- **REQUIREMENT**:
Please tell how many of the lines below contain "circle", using only a number.
INPUT RECORDS section start
import Literature.MathematicalPhysics.QuantumFieldTheory.BalabanImbrieJaffe1984to88.BIJ88Ineq217NearPart
import Literature.MathematicalPhysics.QuantumFieldTheory.BalabanImbrieJaffe1984to88.BIJ88Sect4Statements

/-!
# `BalabanImbrieJaffe1984to88.BIJ88Smooth43Axial` — T. Bałaban, J. Imbrie, A. Jaffe, *Effective action and cluster properties of the
abelian Higgs model*, Commun. Math. Phys. **114** (1988) 257–315 [BalabanImbrieJaffe1988], Sect. 5.6 p. 286 [PDF 30], the FIRST STEP
of the verification of the regularity condition (4.3): *"In □′ … we can write u = exp[ie_k(∂λ + B)] with |B(b)| ≦ cp(e_k)r(e_k). We
have f^{(k)} = ∂B in the cube"* — the U(1) lattice Poincaré lemma WITH BRANCH CONTROL, PROVED on the torus carrier of record
(file 1 of 2: the axial potential `B` and its three bounds; file 2 `BIJ88Smooth43AxialRegular` packages them as r18's (4.3) predicate
`BIJ88Sect4Statements.Smooth43` and r16's `BIJ88Regularity286.Regular286`, and discharges the smallness for `e_k` small).

statement-level skeleton of published theorems with citation tags; proofs where landed; nothing here is a claim about the Yang–Mills mass gap

PDF held: `paper:balaban1988-cmp114-bij-abelian-higgs-effective-action` (journal page = PDF page + 256); p. 286 [PDF 30] read this
session on the store's text layer (`lit read … --pages 29-31`) and against r16's image read quoted in `BIJ88Regularity286`.

CITATION HEADER (lean-in-tree rule).  Part of the lit-balaban TYPED SKELETON (HOME `run/shared/lean/pub/lit-balaban/`), PHASE-2
proof seat p36 gen 6 (unit `lit-balaban-p36`; TAKING line HOME/STATUS.md 2026-08-21T09:44Z).  WHAT IS REPRODUCED: the located
sentence of row **C2.Claim@286** (owner r16, `ROWS-C2-part2.md`; r16's `BIJ88Regularity286` types the claim as `Regular286` over
r18's `Smooth43` and proves the two printed book-keeping mechanisms; its honest-scope note *"no bound is asserted"* is what these two
files start to fill), toward an inhabitant of row **C2.Eq4.3** (owner r18, `BIJ88Sect4Statements.Smooth43`; file 2).

THE PRINT, p. 286 [PDF 30], verbatim.  *"We need to check the regularity condition on ũ_{k+1}. It states that there exists a gauge
transformation ũ_{k+1} → ũ^λ_{k+1} in each r(e_k)-cube □ ⊂ Λ̄₁^{(k)} such that ũ^λ_{k+1} = exp(ie_kηA^λ) with |A^λ|, |∂A^λ|, |∂*A^λ|
≦ cp(e_k)r(e_k). … We verify the bound by first checking it for u_k, then noticing that all the operations changing u_k into
ũ_{k+1} did not destroy the bound. We use the new bounds on u(p) in Λ₀^{(k)**} to estimate u_k = (Q^{s*}_ku) exp[−ie_kη𝒟_{k,loc}∂*Q^{e*}_k
f^{(k)}] (5.6.3) with constants uniform in k. … Thus we can assume that |f^{(k)}(p)| ≦ cp(e_k) … Fix □ ⊂ Λ̄₁^{(k)} for estimating
ũ_{k+1}. In □′ [a neighborhood of □ of width ½r(e_k)] we can write u = exp[ie_k(∂λ + B)] with |B(b)| ≦ cp(e_k)r(e_k). We have
f^{(k)} = ∂B in the cube"*.  Here `u` is the new unit-lattice field on `T₁^{(k)}`, `f^{(k)}(p) = (ie_k)⁻¹ log u(p)` ((3.26)/(4.5);
r18's `BIJ88Sect3Statements.fieldStrength`), `∂` the unit-lattice curl (`LatticeFieldCalculus.curl 1`).

THE ARGUMENT (the print gives none; this is the standard one).  On a box `□′ = [lo, lo + n]^d` of the torus that does not wrap
(`n < sitesPerDir`) take the corner-rooted axial gauge `h` of the tree (`T4AxialGaugeSmallField.axialGauge`, any `GaugeGroup`; here
`G = U(1) = Matrix.unitaryGroup (Fin 1) ℂ`, r18's `U1`): tree bonds of `u^h` are `1`, and the holonomy of every other box bond is a
product of at most `(d−1)·n` plaquette variables, so `|u^h(b) − 1| ≦ (d−1)·n·max_{□′}|u(p) − 1| ≦ (d−1)·n·e_k·a` when
`|f^{(k)}(p)| ≦ a` (the non-abelian Poincaré lemma `T4AxialGaugeSmallField.dist1_axial_bond_le_uniform` BY NAME, transported
through the 1×1 operator norm `dist1 g = |toC g − 1|`).  Put `λ := arg ∘ h` and `B(b) := arg(u^h(b))/e_k` on the box bonds (`0`
elsewhere): then `u^λ = e^{ie_kB}` on `□′`, `|B| ≦ (π/2)(d−1)·n·a` (`|arg z| ≦ (π/2)|z − 1|` on the unit circle), and on every box
plaquette `e^{ie_k(∂B)(p)} = u^λ(∂p) = u(∂p) = e^{i·arg u(p)}`, so `e_k(∂B)(p) − arg u(p) ∈ 2πℤ` with modulus `≦ (2π(d−1)n + 1)e_ka`;
under the smallness `(2π(d−1)n + 1)·e_k·a < 2π` (`a = cp(e_k)`, `n ≈ 2r(e_k)`: *"e ≪ 1"* p. 273 — made explicit; discharged for
`e_k → 0⁺` in file 2) this forces **`∂B = f^{(k)}` EXACTLY** on `□′`; finally `|∂*B| ≦ 2d·max|B|`.

WHAT IS PROVED (0 `sorry`, standard axioms; two `def`s with bodies — the gauge function `lamOf h = arg ∘ toC ∘ h` and the axial
potential `axialB` — no `Prop`-valued definition, no new named fact).
* §0 U(1) toolkit: **`dist1_eq_norm_toC_sub_one`** (via the private `1×1` operator-norm computation `norm_matrix_fin_one`)
  (`dist1 g = |toC g − 1|` on `U1` — the bridge between the cell's `GaugeGroup` interface and r18's ℂ-valued typing `cfg`),
  `norm_sub_one_le_abs_arg` / `abs_arg_le_pi_div_two_mul` (chord vs. arc on the unit circle), `norm_plaqVar_cfg`,
  `dist1_plaqHol_eq`, `dist1_plaqHol_le_abs_arg`, `fieldStrength_of_norm_one` (`f = arg u(p)/e_k`, real), `norm_fieldStrength_cfg`,
  `abs_arg_le_iff_norm_fieldStrength_le` (the printed `|f^{(k)}(p)| ≦ a` IS `|arg u(p)| ≦ e_ka`).
* §1 the dictionary `exp_lamOf`, **`gaugeU_lamOf_cfg`** (`gaugeU (lamOf h) (cfg U) = cfg (U^h)`: r18's real gauge functions versus
  `Setup.GaugeField.gaugeAct`).
* §2 THE AXIAL POTENTIAL `axialB e_k U lo hi`: `axialB_of_mem`, **`gaugeU_axial_eq_exp`** (`u^λ = e^{ie_kB}` on box bonds),
  `dist1_gaugeAct_axialGauge_le_of_arg` / `abs_arg_gaugeAct_axialGauge_le` (the transported Poincaré bound), **`abs_axialB_le`**
  (`|B| ≦ (π/2)(d−1)na` everywhere), `plaqVar_gaugeU_axial_eq_exp_curl` (`u^λ(∂p) = e^{ie_k∂B(p)}`), **`curl_axialB_eq`** (`∂B = arg u(p)/e_k` on box plaquettes, under the smallness),
  **`fieldStrength_eq_curl_axialB`** (*"We have f^{(k)} = ∂B in the cube"*), `abs_curl_axialB_le` (`≦ a`), **`abs_diverg_axialB_le`**
  (`≦ πd(d−1)na` at every site); §2b (v1.1) `cfg_eq_exp_grad_add_axialB`: the printed form itself, `u(b) = exp(ie_k((∂λ′)(b) + B(b)))`
  on the box bonds, `λ′ = lamOf h/e_k`, `∂λ′ = grad 1 λ′` (the shape consumed by p31's (5.6.3)–(5.6.4) file `BIJ88Eq564Torus`).
HONEST SCOPE.  This is the FIRST printed step only («first checking it for u»): the unit-lattice field `u` is smooth in the sense
of (4.3) on every non-wrapping box where its plaquette variables are small.  NOT touched: the η-lattice passage (5.6.3)–(5.6.5)
(`u_k = (Q^{s*}_ku)·exp[…]`, the kernels `𝒟_{k,loc}`, `H_{k,loc}`, `w₁` and their derivative bounds) that carries the bound to
`u_k`/`ũ_{k+1}` — r16's note in `BIJ88Regularity286` stands; the axial gauge alone does NOT give the `∂*`-bound at lattice
spacing `ζ < 1` (the divergence of the axial potential is `O(ζ⁻¹)`), which is why the paper routes the fine-lattice field through
(5.6.4)–(5.6.5).  The box must not wrap (`n < sitesPerDir`), as in `T4AxialGaugeSmallField`; constants explicit, not optimised.
Seat p36 gen 6 (literature-prover-lit-balaban-p36-g6-0), 2026-08-21.  NOT summit progress.
-/

namespace Literature.MathematicalPhysics.QuantumFieldTheory.BalabanImbrieJaffe1984to88.BIJ88Smooth43Axial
INPUT RECORDS section end
- **ANSWER SPACE**:
2